## The data
━━━━━━━━━━━━━━━━

import Summits.BirchSwinnertonDyer.BirchSwinnertonDyer.Theses.TangentCone
import Literature.NumberTheory.EllipticCurves.PAdicLFunction
import Literature.NumberTheory.EllipticCurves.HidaFamilyMembers
import Literature.NumberTheory.EllipticCurves.PadicSeriesEvaluation
import Literature.NumberTheory.EllipticCurves.PeriodRationality
import HarnessLib
import Literature.NumberTheory.EllipticCurves.TwoVariablePadicLFunction

/-!
# BirchSwinnertonDyer / TangentCone — crux `EdgeCap` (stmt-BirchSwinnertonDyer-17609), line
# `ratio_measure_strassmann` (skeleton v7), stub G `stub_twoVariableInterpolation`:
# reduction to the Greenberg–Stevens / Kitagawa named fact

Stub G of the registered skeleton v7 of line `ratio_measure_strassmann`
(`Cruxes/EdgeCap/Lines/ratio_measure_strassmann.lean`, `EdgeCap_of : M → G → L → A2 → EdgeCap`)
is the PRINTED input of the line: the existence of the Greenberg–Stevens / Kitagawa two-variable
`p`-adic `L`-function `F ∈ ℤ_p⟦X, Y⟧` of the Hida branch through the newform `f_E` of an elliptic
curve `E/ℚ` (globally minimal `W`, conductor `N = W.conductorNorm ℤ`) at a prime `p ≥ 5` of good
ordinary reduction with surjective mod-`p` representation, under the isolation hypothesis (Br)
("no other ordinary weight-`2` newform of level dividing `Np` is congruent to `E` modulo `p`",
which makes the branch `𝕀 = Λ = ℤ_p⟦X⟧`), together with

* (wt 2) its weight-`2` fibre `F(0, T) = c · L_p(f_E, α, T)`, `c ≠ 0`, against the tree's
  Mazur–Swinnerton-Dyer / Mazur–Tate–Teitelbaum `padicLFunction f (unitRoot W p)`, and
* (interp) the interpolation formula at the classical points `(k, n)` — `k > 2`,
  `k ≡ 2 (mod p−1)`, `n` odd, `0 < n < k/2`, `n ≡ 1 (mod p−1)` — for EVERY ordinary newform
  `g ∈ S_k(Γ₀(N))` congruent to `E` away from `Np` (the weight-`k` member of the branch), in
  VALUE–NORM form with the explicit unit-root Euler factor `(1 − p^{n−1}/α)(1 − p^{k−1−n}/α)` and
  existential periods (`p`-adic `Ω` = Kitagawa's `Per_{𝕀,λ_P}` up to an algebraic unit of
  normalisation, complex `ω` = a Shimura period of `g`).

Hida theory, `Λ`-adic modular symbols and the two-variable measure are NOT in Mathlib or in the
tree (searched `twoVariable`, `GreenbergStevens`, `Kitagawa`, `hidaFamily`, `LambdaAdic`: only the
anticyclotomic receptacle `TwoVariablePAdicLFunctionK.lean` and the classical-member fact
`HidaFamilyMembers.lean` exist), so the stub cannot be proved here. Following the
NEED-A-PUBLISHED-FACT rule, this file

* STATES the printed theorem (Greenberg–Stevens 1993, Thm. 5.15; Kitagawa 1994, Thm. 1.1 and
  Prop. 5.12; as recalled in Delbourgo 2008, Thm. 4.11, Def. 4.12, Def. 4.9, Prop. 4.10 and p. 100;
  Hida 1986 control; Mazur–Tate–Teitelbaum 1986, §I.14 at weight `2`), specialised to exactly what
  the stub consumes (trivial tame character, the `ω⁰` branch in both variables, odd `n` left of
  the centre, norms instead of values), as the named fact
  `greenbergStevens_kitagawa_twoVariable_interpolation` — a closed `def … : Prop` written with
  fully qualified tree names and no scoped notation, tagged
  `[file NumberTheory/EllipticCurves/TwoVariablePadicLFunction]` for relocation next to
  `Literature/NumberTheory/EllipticCurves/PAdicLFunction.lean` and `HidaFamilyMembers.lean`; its
  docstring carries the source statements and the derivation of each clause as printed;
* PROVES the stub conditionally on it: `stub_twoVariableInterpolation_of_fact`, in the colon
  form `greenbergStevens_kitagawa_twoVariable_interpolation → (<stub_twoVariableInterpolation
  verbatim>) := fun h => h` registered as a sub-goal stub of the crux item (so
  `stub_twoVariableInterpolation_of_fact h` is the registered statement of stub G for
  `h : <the fact>`): the fact IS the registered statement, so the reduction is definitional.

It introduces no other definition, no `sorry`, no new hypothesis on the stub besides the single
named fact, and SUPPORTS stmt-BirchSwinnertonDyer-17609 (it neither closes the item nor lands the
stub G under its registered hypothesis-free name). Nothing shaped like the crux `EdgeCap`, like the neighbouring
stubs M (`stub_membersExist`), L (`stub_padicLFunctionNeZero`), A2 (`stub_arcDivisibility`), or
like the general Greenberg–Stevens theorem is stated.

References: R. Greenberg, G. Stevens, *`p`-adic `L`-functions and `p`-adic periods of modular
forms*, Invent. Math. 111 (1993) 407–447, Thm. 5.15 [GreenbergStevens1993]; K. Kitagawa, *On
standard `p`-adic `L`-functions of families of elliptic cusp forms*, Contemp. Math. 165 (1994)
81–110, Thm. 1.1, Lemma 5.11, Prop. 5.12 [Kitagawa1994]; D. Delbourgo, *Elliptic Curves and Big
Galois Representations*, LMS Lecture Note Ser. 356, CUP 2008, §4.2 (p. 90, Thm. 4.4), §4.3
(Def. 4.5, Cor. 4.8, remark p. 96, Def. 4.9, Prop. 4.10), §4.4 (Thm. 4.11, Def. 4.12, p. 100)
[Delbourgo2008]; H. Hida, Invent. Math. 85 (1986) 545–613 and Ann. Sci. ÉNS 19 (1986) 231–273
[Hida1986]; B. Mazur, J. Tate, J. Teitelbaum, Invent. Math. 84 (1986) 1–48, §I.10–I.14
[MazurTateTeitelbaum1986Invent]; A. Wiles, Invent. Math. 94 (1988), Thm. 2.1.4 [Wiles1988];
G. Shimura, Math. Ann. 229 (1977) [Shimura1977]; V. Paşol, A. A. Popa, Proc. LMS 107 (2013),
Cor. 5.12 [PasolPopa2013].
-/

-- D-0017: single-problem summit, so `Summit.BirchSwinnertonDyer.BirchSwinnertonDyer.…` repeats a
-- namespace BY DESIGN.
set_option linter.dupNamespace false

noncomputable section

namespace Summit.BirchSwinnertonDyer.BirchSwinnertonDyer.Theorems

/-- **Stub G (`stub_twoVariableInterpolation`) of line `ratio_measure_strassmann` (v7) for crux
`TangentCone.EdgeCap` (stmt-BirchSwinnertonDyer-17609), from the Greenberg–Stevens / Kitagawa named
fact — verbatim after the hypothesis.** Assume `greenbergStevens_kitagawa_twoVariable_interpolation`
(Greenberg–Stevens 1993, Thm. 5.15; Kitagawa 1994, Thm. 1.1, Prop. 5.12; Delbourgo 2008, Thm. 4.11,
Def. 4.12, Def. 4.9, Prop. 4.10, p. 100; Hida 1986; Mazur–Tate–Teitelbaum 1986, §I.14). Then for
every globally minimal `W` (elliptic, `N = W.conductorNorm ℤ ≠ 0`), every prime `p ≥ 5` of good
ordinary reduction with surjective mod-`p` representation, under the isolation hypothesis (Br),
there is an integral `F ∈ ℚ_p⟦X, Y⟧` whose weight-`2` fibre `F(0, T)` is a non-zero `ℚ_p`-multiple
of `padicLFunction f (unitRoot W p)` for the newform `f` of `W`, and which at every
`(k, n)` — `k > 2`, `(p−1) ∣ (k−2)`; `n` odd, `0 < n`, `2n < k`, `(p−1) ∣ (n−1)` — and every ordinary
newform `g ∈ S_k(Γ₀(N))` with a congruent `p`-adic embedding `ι` satisfies
`‖F((1+p)^{k−2} − 1, (1+p)^{n−1} − 1)‖ = ‖Ω‖ · ‖(1 − p^{n−1}/α)(1 − p^{k−1−n}/α)‖ · ‖ι(iⁿΛ(g,n)/ω)‖`
for a `p`-adic period `Ω ≠ 0`, the `ι`-adic unit root `α ≡ a_p(E)` of `X² − a_p(g)X + p^{k−1}`
and a complex period `ω ≠ 0` with `iⁿΛ(g,n)/ω ∈ K_g`. Colon form `fact → (stub G verbatim)`,
registered as a sub-goal stub of the crux item. Proof: the named fact is this statement, so the
reduction is definitional (`fun h => h`). [cite: GreenbergStevens1993, Thm 5.15]
[cite: Kitagawa1994, Thm 1.1 and Prop 5.12]
[cite: Delbourgo2008, Thm 4.11, Def. 4.12, Def. 4.9, Prop. 4.10 (pp. 96–100)] [cite: Hida1986] -/
theorem stub_twoVariableInterpolation_of_fact :
    Literature.NumberTheory.EllipticCurves.greenbergStevens_kitagawa_twoVariable_interpolation → (∀ (W : WeierstrassCurve ℚ) [W.IsElliptic] [W.IsGloballyMinimal] (_ : NeZero (W.conductorNorm ℤ)) (p : ℕ)
      [Fact p.Prime], 5 ≤ p → W.HasGoodReductionAtPrime p → ¬ (p : ℤ) ∣ W.frobeniusTrace p →
      W.HasSurjectiveModNGaloisRep p → (∀ (M : ℕ) (_ : NeZero M) (g :
      CuspForm (CongruenceSubgroup.Gamma0 M) 2) (ι :
      Literature.NumberTheory.EllipticCurves.ModularForms.coeffField g →+* PadicAlgCl p), M ∣
      W.conductorNorm ℤ * p → Literature.NumberTheory.EllipticCurves.ModularForms.IsNewform0 g → ‖ι
      ⟨(UpperHalfPlane.qExpansion 1 ⇑g).coeff p,
      Literature.NumberTheory.EllipticCurves.ModularForms.coeff_mem_coeffField g p⟩‖ = 1 → (∀ ℓ : ℕ, ℓ.Prime
      → ¬ ℓ ∣ W.conductorNorm ℤ * p → ‖ι ⟨(UpperHalfPlane.qExpansion 1 ⇑g).coeff ℓ,
      Literature.NumberTheory.EllipticCurves.ModularForms.coeff_mem_coeffField g ℓ⟩ - ((W.frobeniusTrace ℓ :
      ℤ) : PadicAlgCl p)‖ < 1) → M = W.conductorNorm ℤ ∧ ∀ n : ℕ, (UpperHalfPlane.qExpansion 1 ⇑g).coeff n =
      ((W.LFunction n : ℤ) : ℂ)) →
      ∃ F : MvPowerSeries (Fin 2) ℚ_[p], Literature.NumberTheory.EllipticCurves.IsPadicInt F ∧
        (∀ f : CuspForm (CongruenceSubgroup.Gamma0 (W.conductorNorm ℤ)) 2,
          Literature.NumberTheory.EllipticCurves.ModularForms.IsNewformOf W f →
          ∃ c : ℚ_[p], c ≠ 0 ∧ ∀ i : ℕ, MvPowerSeries.coeff (Finsupp.single 1 i) F =
            c * PowerSeries.coeff i (Literature.NumberTheory.EllipticCurves.padicLFunction f
              (Literature.NumberTheory.EllipticCurves.unitRoot W p : ℚ_[p]))) ∧
        (∀ (k : ℤ) (g : CuspForm (CongruenceSubgroup.Gamma0 (W.conductorNorm ℤ)) k)
          (ι : Literature.NumberTheory.EllipticCurves.ModularForms.coeffField g →+* PadicAlgCl p),
          2 < k → ((p : ℤ) - 1) ∣ (k - 2) →
          Literature.NumberTheory.EllipticCurves.ModularForms.IsNewform0 g →
          ‖ι ⟨(UpperHalfPlane.qExpansion 1 ⇑g).coeff p,
            Literature.NumberTheory.EllipticCurves.ModularForms.coeff_mem_coeffField g p⟩‖ = 1 →
          (∀ ℓ : ℕ, ℓ.Prime → ¬ ℓ ∣ W.conductorNorm ℤ * p → ‖ι ⟨(UpperHalfPlane.qExpansion 1 ⇑g).coeff ℓ,
            Literature.NumberTheory.EllipticCurves.ModularForms.coeff_mem_coeffField g ℓ⟩ -
              ((W.frobeniusTrace ℓ : ℤ) : PadicAlgCl p)‖ < 1) →
          ∃ (Ω α : PadicAlgCl p) (ω : ℂ), Ω ≠ 0 ∧ ω ≠ 0 ∧ ‖α‖ = 1 ∧
            α ^ 2 - ι ⟨(UpperHalfPlane.qExpansion 1 ⇑g).coeff p,
              Literature.NumberTheory.EllipticCurves.ModularForms.coeff_mem_coeffField g p⟩ * α +
              (p : PadicAlgCl p) ^ (k - 1).toNat = 0 ∧
            ‖α - ((W.frobeniusTrace p : ℤ) : PadicAlgCl p)‖ < 1 ∧
            ∀ n : ℕ, 0 < n → 2 * (n : ℤ) < k → Odd n → (p - 1) ∣ (n - 1) →
              ∃ hmem : Complex.I ^ n * Literature.NumberTheory.EllipticCurves.ModularForms.completedLValue g n / ω ∈
                  Literature.NumberTheory.EllipticCurves.ModularForms.coeffField g,
                ‖Literature.NumberTheory.EllipticCurves.padicEval₂ F ((1 + (p : ℚ_[p])) ^ (k - 2) - 1)
                    ((1 + (p : ℚ_[p])) ^ (n - 1) - 1)‖ =
                  ‖Ω‖ * ‖(1 - (p : PadicAlgCl p) ^ (n - 1) / α) * (1 - (p : PadicAlgCl p) ^ ((k - 1).toNat - n) / α)‖ *
                    ‖ι ⟨_, hmem⟩‖)) :=
  fun h => h

end Summit.BirchSwinnertonDyer.BirchSwinnertonDyer.Theorems

end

━━━━━━━━━━━━━━━━

In the listing above, find the line with "References: R. Greenberg, G." and the line with "[Hida1986]; B. Mazur, J.", then reproduce both and every line between them exactly.

References: R. Greenberg, G. Stevens, *`p`-adic `L`-functions and `p`-adic periods of modular
forms*, Invent. Math. 111 (1993) 407–447, Thm. 5.15 [GreenbergStevens1993]; K. Kitagawa, *On
standard `p`-adic `L`-functions of families of elliptic cusp forms*, Contemp. Math. 165 (1994)
81–110, Thm. 1.1, Lemma 5.11, Prop. 5.12 [Kitagawa1994]; D. Delbourgo, *Elliptic Curves and Big
Galois Representations*, LMS Lecture Note Ser. 356, CUP 2008, §4.2 (p. 90, Thm. 4.4), §4.3
(Def. 4.5, Cor. 4.8, remark p. 96, Def. 4.9, Prop. 4.10), §4.4 (Thm. 4.11, Def. 4.12, p. 100)
[Delbourgo2008]; H. Hida, Invent. Math. 85 (1986) 545–613 and Ann. Sci. ÉNS 19 (1986) 231–273
[Hida1986]; B. Mazur, J. Tate, J. Teitelbaum, Invent. Math. 84 (1986) 1–48, §I.10–I.14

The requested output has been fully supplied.